EXERCISE AIM:
All lines from the one containing "every Tonelli-in-time step" down to the one containing "open Literature.MathematicalPhysics.KineticTheory (T3", both ends included, are to be given again exactly; omit the rest of the listing below.

RECORDS TO USE Start Marker

/-! ### Integrals of functions vanishing on the plateaus -/

/-- **The smoothing error.** Let `h > 0`, `0 < w`, `2w ≤ h`, and let `f` be interval integrable
on `[0, nh]` with `|f| ≤ B` there and `f = 0` on every plateau `[jh + w, (j+1)h - w]`, `j < n`.
Then `|∫₀ᵗ f| ≤ n(2wB)` for all `t ∈ [0, nh]` (Ożański 2017, p. 19: the smoothed and the
square-wave integrands agree off a set of measure `≤ n · 2w` on which both are bounded, "the
difference … is bounded by `6N/k`"). [cite: Ozanski2017NSIInternal, §4.3 p. 19] -/
theorem abs_integral_le_of_eqOn_plateau_zero {h w B : ℝ} (hh : 0 < h) (hw : 0 < w)
    (hw2 : 2 * w ≤ h) {n : ℕ} {f : ℝ → ℝ}
    (hf : IntervalIntegrable f volume 0 ((n : ℝ) * h))
    (hB : ∀ s ∈ Icc 0 ((n : ℝ) * h), |f s| ≤ B)
    (hzero : ∀ j < n, ∀ s ∈ Icc ((j : ℝ) * h + w) (((j : ℝ) + 1) * h - w), f s = 0)
    {t : ℝ} (ht : t ∈ Icc 0 ((n : ℝ) * h)) :
    |∫ s in 0..t, f s| ≤ n * (2 * w * B) := by
  have hB0 : 0 ≤ B := by
    rcases n.eq_zero_or_pos with hn | hn
    · -- degenerate case: `t = 0`
      subst hn
      have : t = 0 := le_antisymm (by simpa using ht.2) ht.1
      exact (abs_nonneg (f 0)).trans (hB 0 ⟨le_rfl, by simp⟩)
    · exact (abs_nonneg (f 0)).trans (hB 0 ⟨le_rfl, by positivity⟩)
  have hnh : 0 ≤ (n : ℝ) * h := by positivity
  -- `|∫₀ᵗ f| ≤ ∫₀ᵗ |f| ≤ ∫₀^{nh} |f|`
  have hfa : IntervalIntegrable (fun s => |f s|) volume 0 ((n : ℝ) * h) := hf.abs
  have step1 : |∫ s in 0..t, f s| ≤ ∫ s in 0..t, |f s| :=
    abs_integral_le_integral_abs ht.1
  have step2 : ∫ s in 0..t, |f s| ≤ ∫ s in 0..((n : ℝ) * h), |f s| :=
    integral_mono_interval le_rfl ht.1 ht.2
      (Filter.Eventually.of_forall fun s => abs_nonneg (f s)) hfa
  -- sum over the quarters
  have hint : ∀ j < n, IntervalIntegrable (fun s => |f s|) volume ((j : ℝ) * h)
      (((j : ℝ) + 1) * h) := fun j hj => by
    refine hfa.mono_set ?_
    rw [uIcc_of_le hnh, uIcc_of_le (by nlinarith)]
    refine Icc_subset_Icc (by positivity) ?_
    have : (j : ℝ) + 1 ≤ n := by exact_mod_cast hj
    nlinarith
  have hsum := sum_integral_adjacent_intervals (f := fun s => |f s|) (μ := volume)
    (a := fun j : ℕ => (j : ℝ) * h) (n := n) fun j hj => by
      push_cast
      exact hint j hj
  simp only [Nat.cast_zero, zero_mul] at hsum
  -- each quarter contributes at most `2wB`
  have hquarter : ∀ j ∈ Finset.range n,
      ∫ s in ((j : ℝ) * h)..(((j + 1 : ℕ) : ℝ) * h), |f s| ≤ 2 * w * B := by
    intro j hj
    rw [Finset.mem_range] at hj
    push_cast
    set a : ℝ := (j : ℝ) * h with ha
    set b : ℝ := ((j : ℝ) + 1) * h with hb
    have hab : a + w ≤ b - w := by rw [ha, hb]; nlinarith
    have hjn : b ≤ (n : ℝ) * h := by
      have : (j : ℝ) + 1 ≤ n := by exact_mod_cast hj
      rw [hb]; nlinarith
    have ha0 : 0 ≤ a := by positivity
    have hI : IntervalIntegrable (fun s => |f s|) volume a b := hint j hj
    have hIab : ∀ {u v : ℝ}, u ∈ Icc a b → v ∈ Icc a b →
        IntervalIntegrable (fun s => |f s|) volume u v := fun hu hv =>
      hI.mono_set (by rw [uIcc_of_le (by linarith : a ≤ b)]; exact uIcc_subset_Icc hu hv)
    have m1 : a + w ∈ Icc a b := ⟨by linarith, by linarith⟩
    have m2 : b - w ∈ Icc a b := ⟨by linarith, by linarith⟩
    have ma : a ∈ Icc a b := ⟨le_rfl, by linarith⟩
    have mb : b ∈ Icc a b := ⟨by linarith, le_rfl⟩
    rw [← integral_add_adjacent_intervals (b := a + w) (hIab ma m1) (hIab m1 mb),
      ← integral_add_adjacent_intervals (b := b - w) (hIab m1 m2) (hIab m2 mb)]
    -- the middle integral vanishes
    have hmid : ∫ s in (a + w)..(b - w), |f s| = 0 := by
      rw [integral_congr (g := fun _ => (0 : ℝ)) fun s hs => ?_, intervalIntegral.integral_zero]
      rw [uIcc_of_le hab] at hs
      simp only [hzero j hj s (by rw [ha, hb] at hs; exact hs), abs_zero]
    -- the two margins
    have hbd : ∀ {u v : ℝ}, u ∈ Icc a b → v ∈ Icc a b → u ≤ v →
        ∫ s in u..v, |f s| ≤ B * (v - u) := fun {u v} hu hv huv => by
      have hle : ∀ s ∈ Ι u v, ‖|f s|‖ ≤ B := fun s hs => by
        rw [uIoc_of_le huv] at hs
        rw [Real.norm_eq_abs, abs_abs]
        exact hB s ⟨ha0.trans (hu.1.trans hs.1.le), hs.2.trans (hv.2.trans hjn)⟩
      have := norm_integral_le_of_norm_le_const hle
      rw [Real.norm_eq_abs, abs_of_nonneg (sub_nonneg.2 huv)] at this
      exact (le_abs_self _).trans this
    have e1 := hbd ma m1 (by linarith)
    have e2 := hbd m2 mb (by linarith)
    rw [hmid, zero_add]
    calc (∫ s in a..(a + w), |f s|) + ∫ s in (b - w)..b, |f s| ≤ B * (a + w - a) + B * (b - (b - w)) :=
          add_le_add e1 e2
      _ = 2 * w * B := by ring
  calc |∫ s in 0..t, f s| ≤ ∫ s in 0..((n : ℝ) * h), |f s| := step1.trans step2
    _ = ∑ j ∈ Finset.range n, ∫ s in ((j : ℝ) * h)..(((j + 1 : ℕ) : ℝ) * h), |f s| := hsum.symm
    _ ≤ ∑ _j ∈ Finset.range n, 2 * w * B := Finset.sum_le_sum hquarter
    _ = n * (2 * w * B) := by rw [Finset.sum_const, Finset.card_range, nsmul_eq_mul]
import Summits.AtomisticToContinuum.HydrodynamicLimit.Theorems.CollisionIsometryCLTCollisionalTransferLocalityDefs
import Literature.Analysis.FluidPDE.HardSphereFlowJointMeasurable
import HarnessLib

/-!
# A jointly measurable modification of the hard-sphere flow (stub `exists_measurable_flow`,
line hemisphere-affine-slaving, crux 9518)

Infrastructure for the equilibrium rung of the line `hemisphere-affine-slaving` of the crux
`CollisionalTransferLocality` (stmt-AtomisticToContinuum-9518): every Tonelli-in-time step
`E ∫₀^τ X(s, Φ_s z) ds = ∫₀^τ E X(s, Φ_s ·) ds` needs a map `F : ℝ × Cfg N → Cfg N` that is
JOINTLY measurable in `(s, z)` and agrees with the flow `(Φ N).flow s z` on the good set. The
structure `HardSphereFlow` only records that each time slice `Φ_s` is measurable, and off the good
set `s ↦ Φ_s z` is junk, so the flow itself need not be jointly measurable; but on the good set
orbits are right-continuous hard-sphere trajectories, whence `(z, s) ↦ Φ_s z` is measurable on
`Φ.good × ℝ` (tree: `HardSphereFlow.measurable_flow_prod_torus`, dyadic approximation from the
right). The modification `F (s, z) = Φ_s z` for `z ∈ good`, `F (s, z) = z` otherwise, is then
measurable on the two measurable pieces `{z ∈ good}` and `{z ∉ good}` of `ℝ × Cfg N`
(`measurable_of_restrict_of_restrict_compl`).

* `measurable_flowMod` : the explicit modification `(s, z) ↦ if z ∈ good then Φ_s z else z` is
  measurable;
* `exists_measurable_flow` : the registered stub (existence of a jointly measurable `F` agreeing
  with the flow on `ℝ × good`).
-/

namespace Summit.AtomisticToContinuum.HydrodynamicLimit.Theorems.HemisphereAffineSlaving

open scoped BigOperators Topology Classical ENNReal InnerProductSpace
open Filter Set Function MeasureTheory

noncomputable section

open Literature.MathematicalPhysics.KineticTheory (T3 V3)

/-- The modification of the hard-sphere flow by the identity off the good set,
`(s, z) ↦ if z ∈ (Φ N).good then (Φ N).flow s z else z`, is jointly measurable on
`ℝ × Cfg N`: on `ℝ × good` it is the flow, jointly measurable there by right-continuity of good
orbits (`HardSphereFlow.measurable_flow_prod_torus`), and on the complement it is the second
projection. [folklore] -/
theorem measurable_flowMod {σ : ℝ} (Φ : Flows σ) (N : ℕ) :
    Measurable fun p : ℝ × Cfg N => if p.2 ∈ (Φ N).good then (Φ N).flow p.1 p.2 else p.2 := by
  set F : ℝ × Cfg N → Cfg N := fun p => if p.2 ∈ (Φ N).good then (Φ N).flow p.1 p.2 else p.2
    with hF
  set S : Set (ℝ × Cfg N) := Prod.snd ⁻¹' (Φ N).good
  have hSm : MeasurableSet S := measurable_snd (Φ N).measurableSet_good
  refine measurable_of_restrict_of_restrict_compl hSm ?_ ?_
  · have hmk : Measurable fun q : S => ((⟨q.1.2, q.2⟩ : (Φ N).good), q.1.1) :=
      ((measurable_snd.comp measurable_subtype_coe).subtype_mk).prodMk
        (measurable_fst.comp measurable_subtype_coe)
    have heq : S.restrict F = (fun p : (Φ N).good × ℝ => (Φ N).flow p.2 (p.1 : Cfg N)) ∘
          fun q : S => ((⟨q.1.2, q.2⟩ : (Φ N).good), q.1.1) := by
      funext q
      have hq : q.1.2 ∈ (Φ N).good := q.2
      simp only [hF, restrict_apply, Function.comp_apply, if_pos hq]
    rw [heq]
    exact ((Φ N).measurable_flow_prod_torus).comp hmk
  · have h : Measurable fun q : (Sᶜ : Set (ℝ × Cfg N)) => q.1.2 :=
      measurable_snd.comp measurable_subtype_coe
    have heq : Sᶜ.restrict F = fun q : (Sᶜ : Set (ℝ × Cfg N)) => q.1.2 := by
      funext q
      have hq : q.1.2 ∉ (Φ N).good := q.2
      simp only [hF, restrict_apply, if_neg hq]
    rw [heq]
    exact h

/-- **Stub `exists_measurable_flow`.** For every family of hard-sphere flows `Φ : Flows σ` and
every `N` there is a jointly measurable `F : ℝ × Cfg N → Cfg N` with
`F (s, z) = (Φ N).flow s z` for all `s` and all `z` in the good set (take `F (s, z) = Φ_s z` on the
good set and `z` off it, `measurable_flowMod`). [folklore] -/
theorem exists_measurable_flow : ∀ {σ : ℝ} (Φ : Flows σ) (N : ℕ), ∃ F : ℝ × Cfg N → Cfg N, Measurable F ∧ ∀ (s : ℝ), ∀ z ∈ (Φ N).good, F (s, z) = (Φ N).flow s z := by
  intro σ Φ N
  refine ⟨fun p => if p.2 ∈ (Φ N).good then (Φ N).flow p.1 p.2 else p.2,
    measurable_flowMod Φ N, fun s z hz => ?_⟩
  simp only [if_pos hz]

end

end Summit.AtomisticToContinuum.HydrodynamicLimit.Theorems.HemisphereAffineSlaving
import Summits.HubbardSuperconductivity.HubbardSuperconductivity.Theorems.AnisotropyChordTransferFibre3FinXDEvalW

/-!
# Route `AnisotropyChord` / H0 rotor rung: FIN per-`L` SIDE-CONDITION cell facts, `L = 24` (GM₃ cells 41–41)

Kernel facts `sdCellAnyZ 24 (49/50) 20 la lb (c, bn, aD) = true` (regime clause `mHole ≥ 0 ∧ facMI·η·(aD + b/(2+cos θ)) < c` on the cell, or vacuity), g5's `xbEval` objects, `decide +kernel`.
Prover seat `hubbard-h0-rotor-p3` g7; helper for piece A = stmt-HubbardSuperconductivity-23918 of rung 19089 (`--supports`, helper class).
WHAT THIS IS NOT: nothing here proves superconductivity in the Hubbard model (rotor TARGET as worded stays FALSE, g15 verdict); kernel facts /
assembly for ONE conditional reduction at one `L`.
-/

set_option linter.dupNamespace false
set_option autoImplicit false

namespace Summit.HubbardSuperconductivity.HubbardSuperconductivity.Theorems.AnisotropyChord.Transfer.Fibre3

namespace FinXD

/-- side-condition cell `[255999764378932, 262399758488406]` of `L = 24` (`cert`). [folklore] -/
theorem sd24_41 : sdCellAnyZ 24 (49/50 : ℚ) 20 255999764378932 262399758488406 ((11/20 : ℚ), (12 : ℕ), (9/100 : ℚ)) = true := by (rw [← sdCellAnyZW_eq]; decide +kernel)

end FinXD

end Summit.HubbardSuperconductivity.HubbardSuperconductivity.Theorems.AnisotropyChord.Transfer.Fibre3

RECORDS TO USE End Marker

RESPONSE AREA:
`CollisionalTransferLocality` (stmt-AtomisticToContinuum-9518): every Tonelli-in-time step
`E ∫₀^τ X(s, Φ_s z) ds = ∫₀^τ E X(s, Φ_s ·) ds` needs a map `F : ℝ × Cfg N → Cfg N` that is
JOINTLY measurable in `(s, z)` and agrees with the flow `(Φ N).flow s z` on the good set. The
structure `HardSphereFlow` only records that each time slice `Φ_s` is measurable, and off the good
set `s ↦ Φ_s z` is junk, so the flow itself need not be jointly measurable; but on the good set
orbits are right-continuous hard-sphere trajectories, whence `(z, s) ↦ Φ_s z` is measurable on
`Φ.good × ℝ` (tree: `HardSphereFlow.measurable_flow_prod_torus`, dyadic approximation from the
right). The modification `F (s, z) = Φ_s z` for `z ∈ good`, `F (s, z) = z` otherwise, is then
measurable on the two measurable pieces `{z ∈ good}` and `{z ∉ good}` of `ℝ × Cfg N`
(`measurable_of_restrict_of_restrict_compl`).

* `measurable_flowMod` : the explicit modification `(s, z) ↦ if z ∈ good then Φ_s z else z` is
  measurable;
* `exists_measurable_flow` : the registered stub (existence of a jointly measurable `F` agreeing
  with the flow on `ℝ × good`).
-/

namespace Summit.AtomisticToContinuum.HydrodynamicLimit.Theorems.HemisphereAffineSlaving

open scoped BigOperators Topology Classical ENNReal InnerProductSpace
open Filter Set Function MeasureTheory

noncomputable section

open Literature.MathematicalPhysics.KineticTheory (T3 V3)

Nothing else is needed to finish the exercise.